Saya keluar tenda untuk menunggu sunrise. Jam di tangan menunjukkan waktu pukul 04.55 WIB. Udara tidak terlalu dingin, angin tidak begitu kuat, tapi jangan coba menyentuh rumput, karena embun akan menangkap kulit Anda. Teman satu tenda saya bangunkan untuk menjerang air buat kopi pagi, sementara tenda sebelah yang masih serombongan saya tampaknya tak bergerak sama sekali. Mungkin mereka masih terlelap dalam tenda.
Sayang, saya tak bisa mengabadikan sunrise yang hanya sekejap muncul karena kabut menutupi pandangan lereng gunung bergerak dari lembah ke lereng gunung. Kami segera menyiapkan sarapan sebelum bergegas naik ke puncak. Satu teman pendamping perjalanan kami, Bange, Mapasadha, secara sukarela bersedia tinggal di tenda untuk menjaga semua barang perbekalan kami. Ini pengalaman baru bagi kami dalam rombongan pendakian bahwa ada personil yang bersedia tinggal di pos pendakian padahal puncak sebenarnya masih cukup jauh dari tempat kami berkemah. Barangkali ini sebuah antisipasi keamanan di gunung yang sekarang ini mulai tidak nyaman.
Setelah sarapan, kami merangkak naik tanpa membawa banyak beban di punggung. Akibatnya langkah kami tentu lebih ringan menapaki tanjakan ke puncak. Setengah jam perjalanan kami telah mencapai pasar watu berupa punggungan datar terhampar batu-batu besar. Tak kami sia-siakan kesempatan berfoto di sini yang memang eksotik. Naik lagi jalur tambah terjal berbatu. Di beberapa tempat kami jumpai tenda kosong ditinggalkan penghuni ke puncak pagi-pagi. Dan pada suatu turunan, kami jumpai lagi tenda-tenda pendaki lain berserak dengan barang-barang bawaan mereka. Dinding batu menjulang tinggi di tempat ini. Para pendaki mengenalnya sebagai Wau Kotak. Langit di atas kepala jernih tak berawan. Tanda baik bagi kami untuk segera meneruskan pendakian ke puncak sebelum sinar matahari semakin tak bersahabat. Di tanah putih kami berpapasan dengan pendaki lain yang sedang turun dari puncak. Sejenak kami berhenti untuk memberikan jalan bagi mereka turun.

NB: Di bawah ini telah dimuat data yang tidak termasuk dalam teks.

import Summits.ResolutionOfSingularities.ResolutionOfSingularities.Theorems.FrobeniusClosingPatchingRelPerfectDepthGradedPackagePowHolds
import Literature.AlgebraicGeometry.Resolution.ExceptionalDivisorProjectiveBundle
import HarnessLib

/-!
# Crux `PatchingRelPerfect` (stmt-ResolutionOfSingularities-16161), chain W5.2 — F6 initial state: the RETRACTION PAIR
# OF RINGS on the charts `Spec (S[𝔪t]_{y_j t})₀ ⊇ Spec (κ₀[T]_{T_j})₀` of `X₁ = Bl_𝔪 Spec S ⊇ E = ℙᵐ_{κ₀}`

[OURS · L1 W5.2 · rung tool] res-D-pv-055, F6 §1 INITIAL (`taylorPackageTwo`; res-L1-w52-plan-1 g7 GO 2026-08-27T08:35:38Z).
The global retraction pair `(i : ℙᵐ_{κ₀} ⟶ X₁, r₀ : X₁ ⟶ ℙᵐ_{κ₀})`, `i ≫ r₀ = 𝟙` (`…DepthGradedRetraction`,
`…DepthGradedPackagePowHolds`), restricts over the standard charts to

* `r_j = Spec(ρ_j) : Spec (S[𝔪t]_{y_j t})₀ → Spec (κ₀[T]_{T_j})₀`, `ρ_j = Away.map (T ↦ y t) ∘ Away.map (κ₀ → S)`
  (`awayι_comp_retraction₀`, `…DepthGradedCharts`), and
* `k_j : Spec (κ₀[T]_{T_j})₀ → Spec (S[𝔪t]_{y_j t})₀`, the lift of `D₊(T_j) ↪ ℙᵐ → X₁` through the chart `D₊(y_j t)`;

and this file proves what res-L1-w52-lead-1's G2′ (`…DepthTaylorFlagComap`) and res-D-pv-055's `coeffFlag_comap`
(`…DepthTaylorFlagRestrict`) consume: the square of `k_j` is CARTESIAN (`isPullback_chartLift`), `k_j ≫ r_j = 𝟙`
(`chartLift_comp_chartRetraction`), at ring level `φk_j ∘ ρ_j = id` (`preimage_chartLift_apply_ρ`) and
`ker φk_j = (y_j)` (`ker_preimage_chartLift`), with `y_j` a non-zero-divisor of the chart ring. Plus two generic
tools: ideal sheaves on a `Proj` agreeing on degree-one charts covering it are equal
(`Proj.eq_of_forall_comap_awayι_eq`), and the chart of a form ideal sheaf on `ℙᵐ` (`comap_awayι_formsIdealSheaf₀`).
Fact-free. Rung tool of OUR route; nothing here is a statement of the manuscript under review; AI-written, weaker
than expert review.

## References
* R. Hartshorne, *Algebraic Geometry* (1977), II Prop. 5.11 (b), II Prop. 7.2. [Hartshorne1977]
* H. Hironaka, *Three key theorems on infinitely near singularities* (2005), Def. 9.1 (retractions). [Hironaka2005]
-/

-- `Summit.<Summit>.<Sub>.Theorems` with `Sub = Summit` (single-conjunct summit, D-0017)
set_option linter.dupNamespace false

noncomputable section

open CategoryTheory CategoryTheory.Limits AlgebraicGeometry Literature.AlgebraicGeometry.Resolution
open IsLocalRing TopologicalSpace HomogeneousLocalization
open Literature.AlgebraicGeometry.Motives Literature.AlgebraicGeometry.Motives.ProjBaseChangeRing

-- The standard gradings of polynomial rings are `def`s in Mathlib; as in the Literature files
-- `Resolution/ExceptionalDivisorProjCharts`, `Motives/ProjBaseChangeAny` they are switched on locally.
attribute [local instance] MvPolynomial.gradedAlgebra

namespace Summit.ResolutionOfSingularities.ResolutionOfSingularities.Theorems

universe u

namespace DepthOne

/-! ## §1 Generic: ideal sheaves on `Proj A` are determined by their degree-one charts -/

/-- **Ideal sheaves on `Proj A` agreeing on every chart `Spec (A_{s_i})₀`, for degree-one elements `s_i` whose basic
opens cover, are equal.** [cite: Hartshorne1977, II Prop. 5.11 (b)] -/
theorem Proj.eq_of_forall_comap_awayι_eq {R A : Type u} [CommRing R] [CommRing A] [Algebra R A]
    (𝒜 : ℕ → Submodule R A) [GradedAlgebra 𝒜] {ι : Type*} (s : ι → A) (hs : ∀ i, s i ∈ 𝒜 1)
    (hcov : ⨆ i, Proj.basicOpen 𝒜 (s i) = ⊤) {K₁ K₂ : (Proj 𝒜).IdealSheafData}
    (h : ∀ i, K₁.comap (Proj.awayι 𝒜 (s i) (hs i) one_pos) = K₂.comap (Proj.awayι 𝒜 (s i) (hs i) one_pos)) :
    K₁ = K₂ := by
  have hι : ∀ i, (Proj.basicOpen 𝒜 (s i)).ι =
      (Proj.basicOpenIsoSpec 𝒜 (s i) (hs i) one_pos).hom ≫ Proj.awayι 𝒜 (s i) (hs i) one_pos := fun i =>
    ((Proj.basicOpenIsoSpec 𝒜 (s i) (hs i) one_pos).hom_inv_id_assoc _).symm
  have key : ∀ i, K₁.comap (Proj.basicOpen 𝒜 (s i)).ι = K₂.comap (Proj.basicOpen 𝒜 (s i)).ι := by
    intro i
    rw [hι i, Scheme.IdealSheafData.comap_comp, Scheme.IdealSheafData.comap_comp, h i]
  exact le_antisymm
    (le_of_forall_comap_ι_le (fun i => Proj.basicOpen 𝒜 (s i)) hcov fun i => (key i).le)
    (le_of_forall_comap_ι_le (fun i => Proj.basicOpen 𝒜 (s i)) hcov fun i => (key i).ge)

Batu-batu semakin menjadi pemandangan rapat di depan mata. Itu berarti puncak semakin dekat saja. Terpaksa mata kami harus lebih cermat untuk menentukan ke mana jalur yang harus kami jejak menuju puncak. Napas yang terengah, tenggorokan yang semakin kering memacu adrenalin segera mengakhiri pendakian ke puncak. Sayup-sayup dari arah puncak kami mendengar lagu syukur bergema di dinding batu tebing. Ada rombongan pendaki lain yang sedang merayakan keberhasilan mencapai puncak. Dan ketika kami tiba di sana, hanya ada rombongan mereka bertujuh dan rombongan kami berenam. Kami saling bersalaman, mengucap syukur telah menjejakkan kaki di puncak gunung ini pada hari yang cerah. Jarum jam menunjukkan pukul 10.50 WIB. Saatnya kamera beraksi untuk mengabadikan keberhasilan kami tiba di puncak dengan selamat. Bekal yang kami bawa kami santap sekaligus pengganti makan siang.

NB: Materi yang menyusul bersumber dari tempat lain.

/-! ## §5 Common rational brackets -/

/-- `π·phihat ∈ [7.80074508824, 7.80074508825]`. [folklore] -/
theorem piPhihat_bounds : (97509313603 / 12500000000 : ℝ) ≤ π * phihat ∧ π * phihat ≤ (31202980353 / 4000000000 : ℝ) := by
  obtain ⟨hPl, hPh⟩ := phihat_bounds
  have hpi1 := Real.pi_gt_d20
  have hpi2 := Real.pi_lt_d20
  constructor
  · calc (97509313603 / 12500000000 : ℝ) ≤ 3.14159265358979323846 * (2483054281187 / 1000000000000 : ℝ) := by norm_num
      _ ≤ π * phihat := mul_le_mul hpi1.le hPl (by norm_num) Real.pi_pos.le
  · calc π * phihat ≤ 3.14159265358979323847 * (620763570297 / 250000000000 : ℝ) :=
          mul_le_mul hpi2.le hPh (by linarith) (by norm_num)
      _ ≤ (31202980353 / 4000000000 : ℝ) := by norm_num

/-- `S = A6 + π·phihat ∈ [48.149593891399, 48.149593891503]`. [folklore] -/
theorem S_bounds : (48149593891399 / 1000000000000 : ℝ) ≤ A6 + π * phihat
    ∧ A6 + π * phihat ≤ (48149593891503 / 1000000000000 : ℝ) := by
  obtain ⟨h6l, h6h⟩ := A6_bounds; obtain ⟨hPl, hPh⟩ := piPhihat_bounds
  constructor <;> linarith

/-! ## §6 Exact monotone structure of `D_R(g)` (numerics only in two certified SIGN conditions) -/

/-- `A4² < A7·A9` (`⟨1/R²⟩² < ⟨1/(R²G)⟩·⟨G/R²⟩` on the surface; certified from the brackets). [folklore] -/
theorem A4_sq_lt_A7_mul_A9 : A4 ^ 2 < A7 * A9 := by
  obtain ⟨hA4l, hA4h⟩ := A4_bounds; obtain ⟨hA7l, hA7h⟩ := A7_bounds; obtain ⟨hA9l, hA9h⟩ := A9_bounds
  have h1 : (56976811031807 / 1000000000000 : ℝ) * (92066138113 / 2500000000000 : ℝ) ≤ A7 * A9 := mul_le_mul hA7l hA9l (by norm_num) (le_trans (by norm_num) hA7l)
  have h2 : A4 ^ 2 ≤ (1239462661663 / 1000000000000 : ℝ) ^ 2 := pow_le_pow_left₀ (le_trans (by norm_num) hA4l) hA4h 2
  have h3 : (1239462661663 / 1000000000000 : ℝ) ^ 2 < (56976811031807 / 1000000000000 : ℝ) * (92066138113 / 2500000000000 : ℝ) := by norm_num
  linarith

Sejenak kami merayakannya dengan ekspresi yang terasa pas untuk anak muda. Sejurus kemudian kami harus bersiap kembali untuk turun ke tenda. Rombongan pendaki Mapala Unisi masih tertinggal di puncak saat kami mulai beranjak turun. Lebih lama di puncak berarti siap untuk dipanggang sinar matahari langsung. Dengan sedikit berlari jalur turun terasa lebih cepat kami lewati. Tenda-tenda yang terserak di jalan tadi sudah dikemas dan berangsur masuk tas punggung mereka untuk dibawa turun. Tak sampai dua jam kami telah bergabung di tenda kami. Makan siang kami siapkan sebelum turun.
Ketika kami bongkar tenda untuk persiapan turun, rombongan yang dari puncak melewati kami. Mereka membuat kemah lebih ke bawah lagi pada jalur baru. Sementara rombongan yang berbeda baru naik dan bersiap meneruskan ke puncak. Memang pada musim liburan sekolah, pendakian ke gunung biasanya ramai. Kami pun tak membuang waktu lagi untuk segera melangkah turun meninggalkan tempat itu. Kabut tipis, gerimis mulai terasa sedikit menghambat langkah. Jalan menjadi lebih licin sisa pendaki lain. Risikonya salah langkah berarti terpeleset jatuh. Dan itu menyakitkan. Beban bahu, kaki, pantat dan stamina jalan langsung ngedrop tak terkecuali saya. Meski mampu bertahan berdiri tapi sudah terasa bahwa jari jempol kaki dan lainnya terjepit sakit.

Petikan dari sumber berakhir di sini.